We waited a long time before upgrading the packages master because the SL5 version used perl-AFS and for a long time this did not support 64 bit. When perl-AFS 2.6.3 became available we decided to use it on a 64 bit machine but with OpenAFS 1.4.14. In the longer term we will rewrite the refreshpkgs code to the use the AFS::Command module but the priority was to get away from SL5.

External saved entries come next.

import Summits.ABC.ABC.Theses.RibetTakahashiSplit

/-!
# `ManyPrimeValuationProduct` (stmt-ABC-1561), line `unramified-window-census`: the many-prime
hypothesis `4 ≤ #{odd multiplicative primes}` is removable in `stub_midCensus`

Negative support / hypothesis mutation (drefute seat `refuter-drefute-stmt-ABC-1561-g3-0`, 2026-08-16).
`stub_midCensus` (skeleton `Cruxes/ManyPrimeValuationProduct/Lines/unramified-window-census.lean`, rev 2/3)
carries the class hypotheses of the crux verbatim: semistable away from `2`, and at least four odd
multiplicative primes. The second hypothesis is what the route's Ribet–Takahashi mechanism needs (three
admissible factorisations `N = DM` covering all multiplicative primes exist iff there are `≥ 4` odd ones,
Pasten Thm 6.1(b)); this file shows it gives the census stub NOTHING: a curve with at most three odd
multiplicative primes has at most four primes `p ∥ N`, so its census is at most `4 log log N`, and
`4 log L ≤ ε L + 4 log (4/ε) − 4` for every `L > 0` (`four_mul_log_le`). Hence
`midCensus_iff_dropFour`: the stub as registered is EQUIVALENT to the same statement over all elliptic
curves semistable away from `2`, with the explicit constant change `C ↦ max C 0 ⊔ 4 log (4/ε)`.
Reading for the prover: any proof of `stub_midCensus` is a proof for every curve semistable away from `2`
(in particular for every semistable curve and every Frey curve); the many-prime hypothesis cannot be where
a lever acts. (For `stub_giantMass` the same mutation is truth-inert — Szpiro implies it with or without the
hypothesis — but not free: with `≤ 4` primes the giant mass is `≤ 4 · max_p log v_p`, i.e. the one-prime
sub-exponential Szpiro bound, which is the few-prime crux r4's difficulty.)
-/

noncomputable section

-- `Summit.<Summit>.<Problem>`: for the single-conjunct summit `ABC` the duplicate `ABC.ABC` is mandated.
set_option linter.dupNamespace false

namespace Summit.ABC.ABC.Theorems.ManyPrimeValuationProduct.Negative

open Real Finset

/-- The multiplicative primes are the odd multiplicative primes plus possibly `2`. [folklore] -/
theorem card_filter_not_sq_dvd_le (N : ℕ) :
    (N.primeFactors.filter (fun p => ¬ p ^ 2 ∣ N)).card ≤
      1 + (N.primeFactors.filter (fun p => p ≠ 2 ∧ ¬ p ^ 2 ∣ N)).card := by
  have hsub : N.primeFactors.filter (fun p => ¬ p ^ 2 ∣ N) ⊆
      insert 2 (N.primeFactors.filter (fun p => p ≠ 2 ∧ ¬ p ^ 2 ∣ N)) := by
    intro p hp
    rw [Finset.mem_filter] at hp
    rw [Finset.mem_insert, Finset.mem_filter]
    by_cases h2 : p = 2
    · exact Or.inl h2
    · exact Or.inr ⟨hp.1, h2, hp.2⟩
  exact (Finset.card_le_card hsub).trans ((Finset.card_insert_le _ _).trans (by omega))

/-- The real-arithmetic heart: `4 log L ≤ ε L + 4 log (4/ε) − 4` for `L, ε > 0`
(`log x ≤ x − 1` at `x = ε L / 4`). [folklore] -/
theorem four_mul_log_le {ε L : ℝ} (hε : 0 < ε) (hL : 0 < L) :
    4 * Real.log L ≤ ε * L + 4 * Real.log (4 / ε) - 4 := by
  have hx : 0 < ε * L / 4 := by positivity
  have h1 : Real.log (ε * L / 4) ≤ ε * L / 4 - 1 := Real.log_le_sub_one_of_pos hx
  have h2 : Real.log (ε * L / 4) = Real.log L - Real.log (4 / ε) := by
    rw [Real.log_div (by positivity) (by norm_num), Real.log_mul hε.ne' hL.ne',
      Real.log_div (by norm_num) hε.ne']
    ring
  linarith

/-- **`stub_midCensus` does not use the many-prime hypothesis**: the registered stub (with
`4 ≤ #{p ∥ N odd}`) is equivalent to the census over ALL elliptic curves semistable away from `2`.
Forward direction: curves with `≤ 3` odd multiplicative primes have census `≤ 4 log log N ≤
ε log N + 4 log (4/ε)`. [folklore] -/
theorem midCensus_iff_dropFour :
    (∀ ε : ℝ, 0 < ε → ∃ C : ℝ, ∀ (W : WeierstrassCurve ℚ) [W.IsElliptic],
      (∀ p : ℕ, p.Prime → p ≠ 2 → ¬ p ^ 2 ∣ W.conductorNorm ℤ) →
      4 ≤ ((W.conductorNorm ℤ).primeFactors.filter
        (fun p => p ≠ 2 ∧ ¬ p ^ 2 ∣ W.conductorNorm ℤ)).card →
      ((((W.conductorNorm ℤ).primeFactors.filter (fun p => ¬ p ^ 2 ∣ W.conductorNorm ℤ)).filter
          (fun p => ε * Real.log (Real.log (W.conductorNorm ℤ)) <
            Real.log ((W.minimalDiscriminantNorm ℤ).factorization p))).card : ℝ) *
        Real.log (Real.log (W.conductorNorm ℤ)) ≤ ε * Real.log (W.conductorNorm ℤ) + C) ↔
    (∀ ε : ℝ, 0 < ε → ∃ C : ℝ, ∀ (W : WeierstrassCurve ℚ) [W.IsElliptic],
      (∀ p : ℕ, p.Prime → p ≠ 2 → ¬ p ^ 2 ∣ W.conductorNorm ℤ) →
      ((((W.conductorNorm ℤ).primeFactors.filter (fun p => ¬ p ^ 2 ∣ W.conductorNorm ℤ)).filter
          (fun p => ε * Real.log (Real.log (W.conductorNorm ℤ)) <
            Real.log ((W.minimalDiscriminantNorm ℤ).factorization p))).card : ℝ) *
        Real.log (Real.log (W.conductorNorm ℤ)) ≤ ε * Real.log (W.conductorNorm ℤ) + C) := by
  constructor
  · intro h ε hε
    obtain ⟨C, hC⟩ := h ε hε
    refine ⟨max (max C 0) (4 * Real.log (4 / ε)), fun W _ hss => ?_⟩
    have hCle : C ≤ max (max C 0) (4 * Real.log (4 / ε)) :=
      le_trans (le_max_left _ _) (le_max_left _ _)
    have h0le : (0 : ℝ) ≤ max (max C 0) (4 * Real.log (4 / ε)) :=
      le_trans (le_max_right _ _) (le_max_left _ _)
    have h4le : 4 * Real.log (4 / ε) ≤ max (max C 0) (4 * Real.log (4 / ε)) := le_max_right _ _
    by_cases h4 : 4 ≤ ((W.conductorNorm ℤ).primeFactors.filter
        (fun p => p ≠ 2 ∧ ¬ p ^ 2 ∣ W.conductorNorm ℤ)).card
    · exact (hC W hss h4).trans (by linarith)
    · -- at most three odd multiplicative primes: the census counts at most four primes
      push Not at h4
      have hcnt : ((((W.conductorNorm ℤ).primeFactors.filter
          (fun p => ¬ p ^ 2 ∣ W.conductorNorm ℤ)).filter
          (fun p => ε * Real.log (Real.log (W.conductorNorm ℤ)) <
            Real.log ((W.minimalDiscriminantNorm ℤ).factorization p))).card : ℝ) ≤ 4 := by
        have h1 := Finset.card_filter_le
          ((W.conductorNorm ℤ).primeFactors.filter (fun p => ¬ p ^ 2 ∣ W.conductorNorm ℤ))
          (fun p => ε * Real.log (Real.log (W.conductorNorm ℤ)) <
            Real.log ((W.minimalDiscriminantNorm ℤ).factorization p))
        have h2 := card_filter_not_sq_dvd_le (W.conductorNorm ℤ)
        have h3 : (((W.conductorNorm ℤ).primeFactors.filter
          (fun p => ¬ p ^ 2 ∣ W.conductorNorm ℤ)).filter
          (fun p => ε * Real.log (Real.log (W.conductorNorm ℤ)) <
            Real.log ((W.minimalDiscriminantNorm ℤ).factorization p))).card ≤ 4 := by omega
        exact_mod_cast h3
      have hcnt0 : (0 : ℝ) ≤ ((((W.conductorNorm ℤ).primeFactors.filter
          (fun p => ¬ p ^ 2 ∣ W.conductorNorm ℤ)).filter
          (fun p => ε * Real.log (Real.log (W.conductorNorm ℤ)) <
            Real.log ((W.minimalDiscriminantNorm ℤ).factorization p))).card : ℝ) := Nat.cast_nonneg _
      have hL0 : 0 ≤ Real.log (W.conductorNorm ℤ : ℝ) := Real.log_natCast_nonneg _
      have hεL : 0 ≤ ε * Real.log (W.conductorNorm ℤ : ℝ) := mul_nonneg hε.le hL0
      by_cases hLL : Real.log (Real.log (W.conductorNorm ℤ : ℝ)) ≤ 0
      · have hneg := mul_nonpos_of_nonneg_of_nonpos hcnt0 hLL
        linarith
      · push Not at hLL
        have hLpos : 0 < Real.log (W.conductorNorm ℤ : ℝ) := by
          rcases hL0.lt_or_eq with hlt | heq
          · exact hlt
          · exfalso
            rw [← heq, Real.log_zero] at hLL
            exact lt_irrefl _ hLL
        have key := four_mul_log_le hε hLpos
        have h3 := mul_le_mul_of_nonneg_right hcnt hLL.le
        linarith
  · intro h ε hε
    obtain ⟨C, hC⟩ := h ε hε
    exact ⟨C, fun W _ hss _ => hC W hss⟩

end Summit.ABC.ABC.Theorems.ManyPrimeValuationProduct.Negative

  • Before the upgrade we noted these tips:
    • Use AFS 1.4, not 1.6
    • Use Toby's newer version of the Perl AFS module package. Make sure it's in the world bucket rather than in devel.
    • Test everything on an SL6 box first.
    • Use a copy of the keytab from brendel rather than generating a new one as the new one would automatically invalidate the one currently in use!
  • When we tested refreshpkgs on an SL6 VM we did this:
    • Touch an rpmlist to trigger refreshpkgs.
    • If that worked, try a package submission.
    • Check the contents of rpmlist.
    • Check yum. yum clean all should be run first to clear the local machine's cache.
    • There may be a missing dependency on createrepo.
    • Expect failures involving perl-AFS.
    • Create a new test bucket and check that that works.
  • We also found that the testing VM hadn't been given enough memory to handle large runs of refreshpkgs.
  • We found an issue with the createrepo checkts option used by refreshpkgs. We're running a locally fixed version until the fix appears upstream.
  • Soon after the upgrade was completed an issue appeared wherein there was a delay of up to 25 minutes between package submission and availability. This was caused by a software upgrade which happened shortly after brendel was upgraded to SL6; so it had no chance of showing up in our testing beforehand. It was fixed by upgrading the OpenAFS version on the package buckets' AFS server to 1.6.2-0.pre3.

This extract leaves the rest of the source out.